Достоевский представлен в книге одним из самых романтических художников XIX-XX вв., и не только потому, что видит человека сквозь парадоксальную оптику переходной эпохи, в противоречивом скрещении и переплетении противоположностей (предельно взятых свободы и несвободы, «видимости» и «сущности», света и тьмы), но и из-за того, что различает в романтизме еще со времен его сентиментально–моралистических предтеч (Ф. Шиллер, Ж. Ж. Руссо) главное — проблему утопическитворческого самообоснования личности.
Творчество Достоевского–романтика в подробном освещении Мочульского убеждает, что какие бы формы — религиозные или общественные — ни принимал русский романтизм, он был движим мотивами иными, чем романтизм послекантовский, «феноменальный», который вместе с Бальзаком начал обживать фантастическую территорию призрачного города — нестойкий продукт воли честолюбцев, которые, вопреки всевластным и непознаваемым силам (деньги, власть, плоть), все же влекутся к стоической иллюзии категорического императива. Иными словами, русский романтизм, укрупненный Достоевским, настаивает на онтологической реальности добра и красоты, сколь бы низко они ни были искажены падшей природой человека.
Однако вопреки своей проповеди Достоевский, о чем хорошо знал Мочульский, был воспринят на Западе по преимуществу как русский Ницше. Это — следствие не одной лишь историко–культурной и религиозной неадекватности или вольного отождествления личности писателя и его персонажей–нигилистов. Сравнивая варианты и прослеживая становление окончательного текста лучших «романов–трагедий», Мочульский дает понять, сколь непрост был для автора «Преступления и наказания» образ положительнопрекрасного человека. Как беллетрист, Достоевский подступался к нему апофатически, посредством отрицательного определения. Специфическое «люблю–ненавижу» — романтический нерв зрелых романов, но, быть может, сила этой иронии, этой творческой мощи Достоевского не могла не вскрыть органически продолжающий ее недостаток. С одной стороны, его праведники, что подтверждается «Дневником писателя», — предмет веры, но с другой — едва ли художественно уравновешивают своих антиподов, вследствие чего остаются во многом реквизитом диалектики двойного виденья.

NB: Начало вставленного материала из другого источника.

import Summits.Langlands.Langlands.Theses.TriangulineChamber

/-!
# Birth skeleton (BC3) for piece `SatakeUpgradeRegularGL2` of the decomposition of `LiftB2CrysRamifiedP`
(stmt-Langlands-8574, crux-strategist).  The piece is restated verbatim as a local `def` (it is not
yet a route declaration); `stub_*` are the registered stubs (sorried); `SatakeUpgradeRegularGL2_of` is proved.
-/

set_option linter.dupNamespace false

namespace Summit.Langlands.Langlands.Cruxes.LiftB2CrysRamifiedP.BirthSatakeUpgradeRegularGL2

open Summit.Langlands Summit.Langlands.Langlands.Theses.TriangulineChamber
open scoped Matrix Classical
open Filter Set Function

/-- piece SatakeUpgradeRegularGL2 (verbatim; child of LiftB2CrysRamifiedP in the strategist split). -/
def SatakeUpgradeRegularGL2 : Prop :=
  ∀ (F : Type) [Field F] [NumberField F] (RD : ReciprocityData F) (hcpt : Literature.NumberTheory.Automorphic.isCompact_glFiniteIntegralLevel 2 F), (∀ π : Literature.NumberTheory.Automorphic.CuspidalAutomorphicRepData 2 F hcpt, π.1.IsLAlgebraic → (∃ T : Literature.NumberTheory.Automorphic.InfinityType F 2, π.1.HasInfinityType T ∧ T.IsRegular) → ∀ (ℓ : ℕ) [Fact ℓ.Prime] (ι : PadicAlgCl ℓ ≃+* ℂ), ∃ ρ : Literature.NumberTheory.GaloisRepresentations.FramedGaloisRep F (PadicAlgCl ℓ) 2, ρ.toGaloisRep.IsIrreducible ∧ IsGeometricFramed RD ρ ∧ Corresponds RD ι π.1 ρ) → ∀ (ℓ : ℕ) [Fact ℓ.Prime] (ι : PadicAlgCl ℓ ≃+* ℂ) (ρ : Literature.NumberTheory.GaloisRepresentations.FramedGaloisRep F (PadicAlgCl ℓ) 2) (π : Literature.NumberTheory.Automorphic.CuspidalAutomorphicRepData 2 F hcpt), ρ.toGaloisRep.IsIrreducible → π.1.IsLAlgebraic → (∃ T : Literature.NumberTheory.Automorphic.InfinityType F 2, π.1.HasInfinityType T ∧ T.IsRegular) → (∀ᶠ v : IsDedekindDomain.HeightOneSpectrum (NumberField.RingOfIntegers F) in Filter.cofinite, SatakeFrobCompatibleAt ι π.1 ρ v) → Corresponds RD ι π.1 ρ

/-- **Chebotarev + Brauer–Nesbitt** (stub): two IRREDUCIBLE `ρ, ρ' : Γ_F → GL₂(ℚ̄_ℓ)` attached at
almost all places (Satake–Frobenius) to the same automorphic `π` are conjugate: their Frobenius
characteristic polynomials agree at almost all places (Satake parameters are unique,
`hasSatakeParamAt_unique_holds`; the dictionary `arithFrobPolyOfSatake` is injective), hence
everywhere by Chebotarev density and continuity, hence `ρ ≅ ρ'` by Brauer–Nesbitt in
characteristic `0` (irreducible ⇒ semisimple), i.e. `ρ = P ρ' P⁻¹`
(`FramedRep.exists_eq_conj_of_equiv`).  Serre 1968, Ch. I §2.3. -/
theorem stub_isConjugate_of_satakeAE : ∀ (F : Type) [Field F] [NumberField F]
    (hcpt : Literature.NumberTheory.Automorphic.isCompact_glFiniteIntegralLevel 2 F) (ℓ : ℕ) [Fact ℓ.Prime] (ι : PadicAlgCl ℓ ≃+* ℂ)
    (π : Literature.NumberTheory.Automorphic.CuspidalAutomorphicRepData 2 F hcpt) (ρ ρ' : Literature.NumberTheory.GaloisRepresentations.FramedGaloisRep F (PadicAlgCl ℓ) 2),
    ρ.toGaloisRep.IsIrreducible → ρ'.toGaloisRep.IsIrreducible →
    (∀ᶠ v : IsDedekindDomain.HeightOneSpectrum (NumberField.RingOfIntegers F) in Filter.cofinite, SatakeFrobCompatibleAt ι π.1 ρ v) →
    (∀ᶠ v : IsDedekindDomain.HeightOneSpectrum (NumberField.RingOfIntegers F) in Filter.cofinite, SatakeFrobCompatibleAt ι π.1 ρ' v) →
    IsConjugate ρ' ρ := by
  sorry

/-- **`Corresponds` is an isomorphism invariant** (stub): if `ρ = P ρ' P⁻¹` then
`Corresponds RD ι π ρ' → Corresponds RD ι π ρ` — unramifiedness and Frobenius characteristic
polynomials are conjugation invariant (`hasFrobCharpolyAt_conj_iff`), the `ℓ`-adic Weil–Deligne
representation and its transport along `ι` are conjugated along, Fontaine's datum does not see the
frame (`PstWeilDeligneData.conj`), and `HasFrobSemisimpleClass` is a statement about a class.
Serre 1968, Ch. I §1.1. -/
theorem stub_corresponds_of_isConjugate : ∀ (F : Type) [Field F] [NumberField F]
    (RD : ReciprocityData F) (hcpt : Literature.NumberTheory.Automorphic.isCompact_glFiniteIntegralLevel 2 F) (ℓ : ℕ) [Fact ℓ.Prime] (ι : PadicAlgCl ℓ ≃+* ℂ)
    (π : Literature.NumberTheory.Automorphic.CuspidalAutomorphicRepData 2 F hcpt) (ρ ρ' : Literature.NumberTheory.GaloisRepresentations.FramedGaloisRep F (PadicAlgCl ℓ) 2),
    IsConjugate ρ' ρ → Corresponds RD ι π.1 ρ' → Corresponds RD ι π.1 ρ := by
  sorry

/-- The piece from the two stubs: direction (A) for the regular `π` gives an irreducible `ρ'` with
`Corresponds RD ι π ρ'`, in particular attached at almost all places; `ρ` and `ρ'` are conjugate
(`stub_isConjugate_of_satakeAE`) and `Corresponds` transports (`stub_corresponds_of_isConjugate`). -/
theorem SatakeUpgradeRegularGL2_of
    (h1 : ∀ (F : Type) [Field F] [NumberField F]
      (hcpt : Literature.NumberTheory.Automorphic.isCompact_glFiniteIntegralLevel 2 F) (ℓ : ℕ) [Fact ℓ.Prime] (ι : PadicAlgCl ℓ ≃+* ℂ)
      (π : Literature.NumberTheory.Automorphic.CuspidalAutomorphicRepData 2 F hcpt) (ρ ρ' : Literature.NumberTheory.GaloisRepresentations.FramedGaloisRep F (PadicAlgCl ℓ) 2),
      ρ.toGaloisRep.IsIrreducible → ρ'.toGaloisRep.IsIrreducible →
      (∀ᶠ v : IsDedekindDomain.HeightOneSpectrum (NumberField.RingOfIntegers F) in Filter.cofinite, SatakeFrobCompatibleAt ι π.1 ρ v) →
      (∀ᶠ v : IsDedekindDomain.HeightOneSpectrum (NumberField.RingOfIntegers F) in Filter.cofinite, SatakeFrobCompatibleAt ι π.1 ρ' v) →
      IsConjugate ρ' ρ)
    (h2 : ∀ (F : Type) [Field F] [NumberField F]
      (RD : ReciprocityData F) (hcpt : Literature.NumberTheory.Automorphic.isCompact_glFiniteIntegralLevel 2 F) (ℓ : ℕ) [Fact ℓ.Prime] (ι : PadicAlgCl ℓ ≃+* ℂ)
      (π : Literature.NumberTheory.Automorphic.CuspidalAutomorphicRepData 2 F hcpt) (ρ ρ' : Literature.NumberTheory.GaloisRepresentations.FramedGaloisRep F (PadicAlgCl ℓ) 2),
      IsConjugate ρ' ρ → Corresponds RD ι π.1 ρ' → Corresponds RD ι π.1 ρ) :
    SatakeUpgradeRegularGL2 := by
  intro F _ _ RD hcpt hA ℓ _ ι ρ π hirr hL hreg hsat
  obtain ⟨ρ', hirr', _hgeom', hcorr'⟩ := hA π hL hreg ℓ ι
  exact h2 F RD hcpt ℓ ι π ρ ρ' (h1 F hcpt ℓ ι π ρ ρ' hirr hirr' hsat hcorr'.1) hcorr'

end Summit.Langlands.Langlands.Cruxes.LiftB2CrysRamifiedP.BirthSatakeUpgradeRegularGL2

Впрочем, и сам Достоевский понимал, что если зло живописно, то литературное воплощение святости крайне затруднительно, и в силу этого обстоятельства неосознанно выступал утопическим моралистом, намереваясь преобразить общество силой творчества. Судя по всему, в его эпоху писателям это не представлялось невозможным. А потому как «достоинство», так и «недостаток» Достоевского сложились в загадку писателя, которую он загадал потомкам иносказательно — в триумфальной речи на открытии памятника Пушкину, русскому
Достоевский интересует Мочульского не только как идеолог или непроизвольный резонер духовной ситуации «заката Европы», но и как художник. Своими тщательными наблюдениями о художественном мастерстве конкретных текстов он подвергает сомнению устоявшееся с конца XIX в. мнение о стилистической небрежности Достоевского. Н. Лосский в рецензии на книгу Мочульского специально отметил ремарку автора о том, что за много лет до М. Пруста и Дж. Джойса русский писатель разбил условность логической литературной речи и прибег к технике, позволившей изобразить ассоциативное движение сознания '.
Весомость работы о Достоевском не помешает обратить внимание на ее уязвимые места. Фрагментами «романы–трагедии» прочитаны слишком по–соловьевски, что сказалось на недостаточном рассмотрении на первый взгляд совершенно неизбежного — в контексте интересующих Мочульского материй — вопроса о религиозной жизни Достоевского (всесторонне рассмотренного во вдохновенной книге Н. Лосского «Достоевский и его христианское мировоззрение», опубликованной на русском языке в 1953 г.).
Вместе с тем работы Мочульского демонстрируют, в каком направлении развивалась в межвоенные годы русская религиозно–философская мысль. В триптихе о великих идеалистах XIX века он находит такой взгляд на литературный материал, который бы позволил оценить религиозность применительно к художественному мастерству. Мочульский вполне взвешенно показывает, что творческое мировидение Достоевского, монологическое в духовном плане, может быть диалогическим в рамках воплощения каждого конкретного замысла. То же самое относится к его персонажам, обладающим в «эмпирическом» и «метафизическом» измерении разными лицами. Эта двойная перспектива и предполагаемая ею на композиционном уровне трагедия незнания связаны не столько с авторским началом (эстетическим гарантом самой возможности многоголосья), сколько с «единым языком» духовного содержания, перед реально–стью которого и Достоевский, и его персонажи находятся в примерно равном отношении «далеких и близких». За ним стоит дар свободы, даруемой во Христе. Отречение от него в изображении Мочульского приводит в романах Достоевского к «рабству» свободы, к слепой и катастрофической зависимости от рока.